▶ Data listing
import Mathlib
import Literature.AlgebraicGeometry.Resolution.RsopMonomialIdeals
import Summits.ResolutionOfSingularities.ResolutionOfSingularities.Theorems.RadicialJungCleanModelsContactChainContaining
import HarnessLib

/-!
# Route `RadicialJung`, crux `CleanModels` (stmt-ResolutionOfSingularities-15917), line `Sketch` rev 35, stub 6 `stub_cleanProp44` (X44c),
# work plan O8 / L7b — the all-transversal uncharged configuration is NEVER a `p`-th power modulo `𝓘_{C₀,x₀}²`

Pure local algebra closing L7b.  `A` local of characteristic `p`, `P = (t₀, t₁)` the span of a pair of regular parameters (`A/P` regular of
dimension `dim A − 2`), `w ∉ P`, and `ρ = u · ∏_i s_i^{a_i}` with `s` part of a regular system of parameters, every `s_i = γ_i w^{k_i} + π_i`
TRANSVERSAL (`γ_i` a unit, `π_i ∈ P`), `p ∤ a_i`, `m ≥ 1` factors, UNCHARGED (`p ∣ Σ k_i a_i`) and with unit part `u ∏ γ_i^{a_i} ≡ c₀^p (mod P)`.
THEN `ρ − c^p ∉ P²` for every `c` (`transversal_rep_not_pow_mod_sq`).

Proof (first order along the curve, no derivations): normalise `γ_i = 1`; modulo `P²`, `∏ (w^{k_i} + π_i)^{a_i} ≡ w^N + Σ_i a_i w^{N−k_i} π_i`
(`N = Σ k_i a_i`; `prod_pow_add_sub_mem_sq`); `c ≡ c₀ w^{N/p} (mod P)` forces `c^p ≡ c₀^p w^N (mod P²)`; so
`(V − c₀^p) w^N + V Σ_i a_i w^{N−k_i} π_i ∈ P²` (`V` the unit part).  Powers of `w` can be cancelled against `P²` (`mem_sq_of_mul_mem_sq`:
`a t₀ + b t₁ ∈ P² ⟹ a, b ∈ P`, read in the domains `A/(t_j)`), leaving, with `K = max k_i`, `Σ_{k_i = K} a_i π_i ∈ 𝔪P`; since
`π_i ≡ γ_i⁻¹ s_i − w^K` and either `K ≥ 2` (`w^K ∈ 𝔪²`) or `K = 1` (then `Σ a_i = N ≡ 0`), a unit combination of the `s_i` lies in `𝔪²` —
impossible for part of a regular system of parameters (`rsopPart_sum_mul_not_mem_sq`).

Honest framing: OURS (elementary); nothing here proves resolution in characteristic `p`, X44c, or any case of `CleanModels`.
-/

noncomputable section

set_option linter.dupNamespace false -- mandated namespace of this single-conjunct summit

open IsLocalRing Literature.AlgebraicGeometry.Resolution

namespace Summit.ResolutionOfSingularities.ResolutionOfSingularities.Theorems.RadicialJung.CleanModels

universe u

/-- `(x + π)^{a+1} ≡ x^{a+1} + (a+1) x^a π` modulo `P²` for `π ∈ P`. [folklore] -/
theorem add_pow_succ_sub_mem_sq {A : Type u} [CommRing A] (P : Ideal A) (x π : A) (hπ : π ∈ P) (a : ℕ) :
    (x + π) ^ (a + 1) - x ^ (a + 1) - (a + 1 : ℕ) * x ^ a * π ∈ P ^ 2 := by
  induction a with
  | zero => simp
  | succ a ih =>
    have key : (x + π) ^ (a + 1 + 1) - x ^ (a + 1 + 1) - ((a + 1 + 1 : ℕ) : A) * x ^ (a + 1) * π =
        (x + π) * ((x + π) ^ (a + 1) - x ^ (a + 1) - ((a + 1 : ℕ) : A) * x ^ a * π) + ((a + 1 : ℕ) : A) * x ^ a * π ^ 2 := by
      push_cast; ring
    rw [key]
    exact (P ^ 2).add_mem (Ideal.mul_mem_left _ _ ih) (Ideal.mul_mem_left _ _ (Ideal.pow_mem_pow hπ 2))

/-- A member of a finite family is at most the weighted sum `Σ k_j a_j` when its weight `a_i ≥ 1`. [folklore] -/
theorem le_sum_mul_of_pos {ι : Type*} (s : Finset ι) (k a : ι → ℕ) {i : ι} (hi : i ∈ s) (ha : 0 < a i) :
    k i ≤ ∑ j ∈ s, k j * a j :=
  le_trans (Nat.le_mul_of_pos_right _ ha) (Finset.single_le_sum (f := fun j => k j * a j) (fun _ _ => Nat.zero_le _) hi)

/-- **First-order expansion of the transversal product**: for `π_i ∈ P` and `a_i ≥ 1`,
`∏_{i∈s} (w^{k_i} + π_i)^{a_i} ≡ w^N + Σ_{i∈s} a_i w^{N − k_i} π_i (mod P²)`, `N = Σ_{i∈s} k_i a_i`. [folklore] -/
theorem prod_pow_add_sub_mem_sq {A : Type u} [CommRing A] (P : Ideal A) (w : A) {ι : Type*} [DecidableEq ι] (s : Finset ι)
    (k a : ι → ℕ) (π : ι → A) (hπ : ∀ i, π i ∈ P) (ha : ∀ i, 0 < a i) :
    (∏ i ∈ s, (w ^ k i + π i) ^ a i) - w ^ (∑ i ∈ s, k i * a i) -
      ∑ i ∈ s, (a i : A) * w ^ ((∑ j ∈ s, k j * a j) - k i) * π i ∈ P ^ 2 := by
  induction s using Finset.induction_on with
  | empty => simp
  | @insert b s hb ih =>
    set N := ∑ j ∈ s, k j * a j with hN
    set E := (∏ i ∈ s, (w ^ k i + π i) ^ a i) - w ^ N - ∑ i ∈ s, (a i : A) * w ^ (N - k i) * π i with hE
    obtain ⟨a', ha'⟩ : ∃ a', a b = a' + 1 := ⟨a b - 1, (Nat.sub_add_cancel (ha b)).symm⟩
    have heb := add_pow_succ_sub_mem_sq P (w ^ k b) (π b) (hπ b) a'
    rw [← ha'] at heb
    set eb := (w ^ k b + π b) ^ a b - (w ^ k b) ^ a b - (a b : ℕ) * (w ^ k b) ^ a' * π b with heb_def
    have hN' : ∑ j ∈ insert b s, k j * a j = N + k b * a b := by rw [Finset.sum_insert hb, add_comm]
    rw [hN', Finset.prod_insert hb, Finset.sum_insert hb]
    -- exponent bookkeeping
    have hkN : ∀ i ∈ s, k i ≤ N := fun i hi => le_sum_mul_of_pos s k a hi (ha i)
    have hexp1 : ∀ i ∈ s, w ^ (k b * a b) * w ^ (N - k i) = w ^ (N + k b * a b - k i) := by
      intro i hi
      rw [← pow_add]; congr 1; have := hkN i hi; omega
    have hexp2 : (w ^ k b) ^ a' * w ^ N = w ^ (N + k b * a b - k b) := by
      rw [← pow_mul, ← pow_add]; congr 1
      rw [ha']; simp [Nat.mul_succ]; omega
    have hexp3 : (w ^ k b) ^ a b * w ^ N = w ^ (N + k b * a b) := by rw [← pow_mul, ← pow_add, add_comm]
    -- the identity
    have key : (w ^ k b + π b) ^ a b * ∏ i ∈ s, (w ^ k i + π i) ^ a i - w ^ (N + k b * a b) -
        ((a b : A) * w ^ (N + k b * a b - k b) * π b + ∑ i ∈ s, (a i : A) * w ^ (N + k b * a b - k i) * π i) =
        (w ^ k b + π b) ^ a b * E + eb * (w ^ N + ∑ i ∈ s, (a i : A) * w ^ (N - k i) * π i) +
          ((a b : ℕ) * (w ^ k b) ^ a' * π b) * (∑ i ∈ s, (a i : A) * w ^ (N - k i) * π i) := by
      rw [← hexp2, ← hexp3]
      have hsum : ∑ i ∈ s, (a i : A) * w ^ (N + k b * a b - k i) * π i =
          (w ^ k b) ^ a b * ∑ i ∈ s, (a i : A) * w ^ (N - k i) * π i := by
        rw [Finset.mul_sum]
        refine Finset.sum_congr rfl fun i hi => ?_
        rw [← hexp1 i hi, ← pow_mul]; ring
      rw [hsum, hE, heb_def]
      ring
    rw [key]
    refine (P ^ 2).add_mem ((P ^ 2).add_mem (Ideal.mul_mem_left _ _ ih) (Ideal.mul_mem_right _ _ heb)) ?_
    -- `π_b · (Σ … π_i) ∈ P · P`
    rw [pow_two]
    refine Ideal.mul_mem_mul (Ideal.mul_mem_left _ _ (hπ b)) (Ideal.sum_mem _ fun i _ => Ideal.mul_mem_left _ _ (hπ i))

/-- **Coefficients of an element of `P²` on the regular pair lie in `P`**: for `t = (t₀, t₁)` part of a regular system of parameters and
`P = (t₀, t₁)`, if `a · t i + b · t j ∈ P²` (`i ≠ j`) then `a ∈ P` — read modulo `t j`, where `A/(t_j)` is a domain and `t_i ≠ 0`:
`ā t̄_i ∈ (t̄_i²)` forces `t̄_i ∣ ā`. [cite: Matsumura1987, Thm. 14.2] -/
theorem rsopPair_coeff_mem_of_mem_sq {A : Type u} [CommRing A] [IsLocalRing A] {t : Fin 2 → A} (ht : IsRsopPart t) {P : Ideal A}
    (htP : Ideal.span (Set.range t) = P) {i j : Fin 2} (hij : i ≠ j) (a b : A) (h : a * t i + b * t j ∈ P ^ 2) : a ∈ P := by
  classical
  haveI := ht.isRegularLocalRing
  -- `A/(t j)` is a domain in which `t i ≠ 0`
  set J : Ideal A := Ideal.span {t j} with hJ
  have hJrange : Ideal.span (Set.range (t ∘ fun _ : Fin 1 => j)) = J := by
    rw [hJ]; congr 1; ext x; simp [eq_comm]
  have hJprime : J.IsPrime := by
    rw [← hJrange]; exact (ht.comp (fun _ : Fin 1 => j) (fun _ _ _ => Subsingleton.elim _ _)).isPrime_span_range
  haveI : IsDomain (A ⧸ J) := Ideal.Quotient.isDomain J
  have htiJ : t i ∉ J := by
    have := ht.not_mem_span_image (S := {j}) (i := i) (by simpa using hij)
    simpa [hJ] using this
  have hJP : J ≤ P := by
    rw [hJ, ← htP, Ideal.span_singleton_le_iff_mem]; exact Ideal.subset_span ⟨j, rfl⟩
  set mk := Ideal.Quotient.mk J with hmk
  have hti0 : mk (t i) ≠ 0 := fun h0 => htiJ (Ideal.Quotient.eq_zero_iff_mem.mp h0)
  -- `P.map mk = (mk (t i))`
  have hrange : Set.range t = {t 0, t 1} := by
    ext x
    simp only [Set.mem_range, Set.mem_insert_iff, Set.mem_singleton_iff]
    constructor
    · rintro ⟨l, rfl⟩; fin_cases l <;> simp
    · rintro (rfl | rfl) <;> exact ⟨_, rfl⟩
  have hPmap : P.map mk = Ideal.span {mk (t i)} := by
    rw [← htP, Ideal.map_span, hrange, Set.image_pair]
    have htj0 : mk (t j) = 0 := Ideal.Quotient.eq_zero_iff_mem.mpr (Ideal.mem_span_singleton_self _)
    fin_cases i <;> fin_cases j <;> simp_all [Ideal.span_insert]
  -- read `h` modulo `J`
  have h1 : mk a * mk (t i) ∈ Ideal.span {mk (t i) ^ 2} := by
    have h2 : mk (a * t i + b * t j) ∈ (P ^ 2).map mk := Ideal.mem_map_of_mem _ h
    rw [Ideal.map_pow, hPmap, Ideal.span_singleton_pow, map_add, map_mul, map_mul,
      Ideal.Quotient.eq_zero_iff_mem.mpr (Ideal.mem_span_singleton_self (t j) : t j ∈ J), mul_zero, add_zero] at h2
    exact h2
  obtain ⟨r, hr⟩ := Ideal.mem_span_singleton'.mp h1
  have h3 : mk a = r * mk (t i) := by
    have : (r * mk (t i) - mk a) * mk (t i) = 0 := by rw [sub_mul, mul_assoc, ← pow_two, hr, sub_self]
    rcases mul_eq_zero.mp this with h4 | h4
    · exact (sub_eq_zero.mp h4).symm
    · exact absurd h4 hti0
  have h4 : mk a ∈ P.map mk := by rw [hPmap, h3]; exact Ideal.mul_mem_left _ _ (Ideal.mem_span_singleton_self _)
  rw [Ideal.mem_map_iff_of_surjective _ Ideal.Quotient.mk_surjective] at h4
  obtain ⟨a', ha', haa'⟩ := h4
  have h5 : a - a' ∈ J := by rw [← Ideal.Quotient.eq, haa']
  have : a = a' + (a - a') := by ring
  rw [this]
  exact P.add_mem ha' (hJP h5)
==
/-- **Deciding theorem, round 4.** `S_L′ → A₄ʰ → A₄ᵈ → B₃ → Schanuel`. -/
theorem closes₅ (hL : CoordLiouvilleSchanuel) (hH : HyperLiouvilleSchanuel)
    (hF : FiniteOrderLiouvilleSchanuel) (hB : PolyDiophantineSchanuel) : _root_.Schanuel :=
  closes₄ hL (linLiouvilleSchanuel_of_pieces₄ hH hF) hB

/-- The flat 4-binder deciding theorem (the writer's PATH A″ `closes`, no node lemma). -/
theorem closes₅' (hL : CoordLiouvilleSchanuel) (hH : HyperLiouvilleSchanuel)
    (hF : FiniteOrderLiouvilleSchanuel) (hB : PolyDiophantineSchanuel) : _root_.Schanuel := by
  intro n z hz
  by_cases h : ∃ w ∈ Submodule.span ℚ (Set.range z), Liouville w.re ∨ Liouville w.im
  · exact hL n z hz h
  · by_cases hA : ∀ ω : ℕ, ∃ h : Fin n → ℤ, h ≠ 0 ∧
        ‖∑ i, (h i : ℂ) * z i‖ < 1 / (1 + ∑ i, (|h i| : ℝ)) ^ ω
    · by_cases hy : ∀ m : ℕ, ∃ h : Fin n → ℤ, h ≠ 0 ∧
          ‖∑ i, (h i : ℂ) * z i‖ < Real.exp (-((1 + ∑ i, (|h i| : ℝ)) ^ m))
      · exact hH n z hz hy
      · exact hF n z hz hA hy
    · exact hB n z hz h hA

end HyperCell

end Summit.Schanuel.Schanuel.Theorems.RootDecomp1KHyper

▶ Exercise directions
In the listing above, find the line holding "rw [pow_two]" and the line holding "refine Ideal.mul_mem_mul (Ideal.mul_mem_left", then output those two lines and every line between them exactly.

▶ Response
    rw [pow_two]
    refine Ideal.mul_mem_mul (Ideal.mul_mem_left _ _ (hπ b)) (Ideal.sum_mem _ fun i _ => Ideal.mul_mem_left _ _ (hπ i))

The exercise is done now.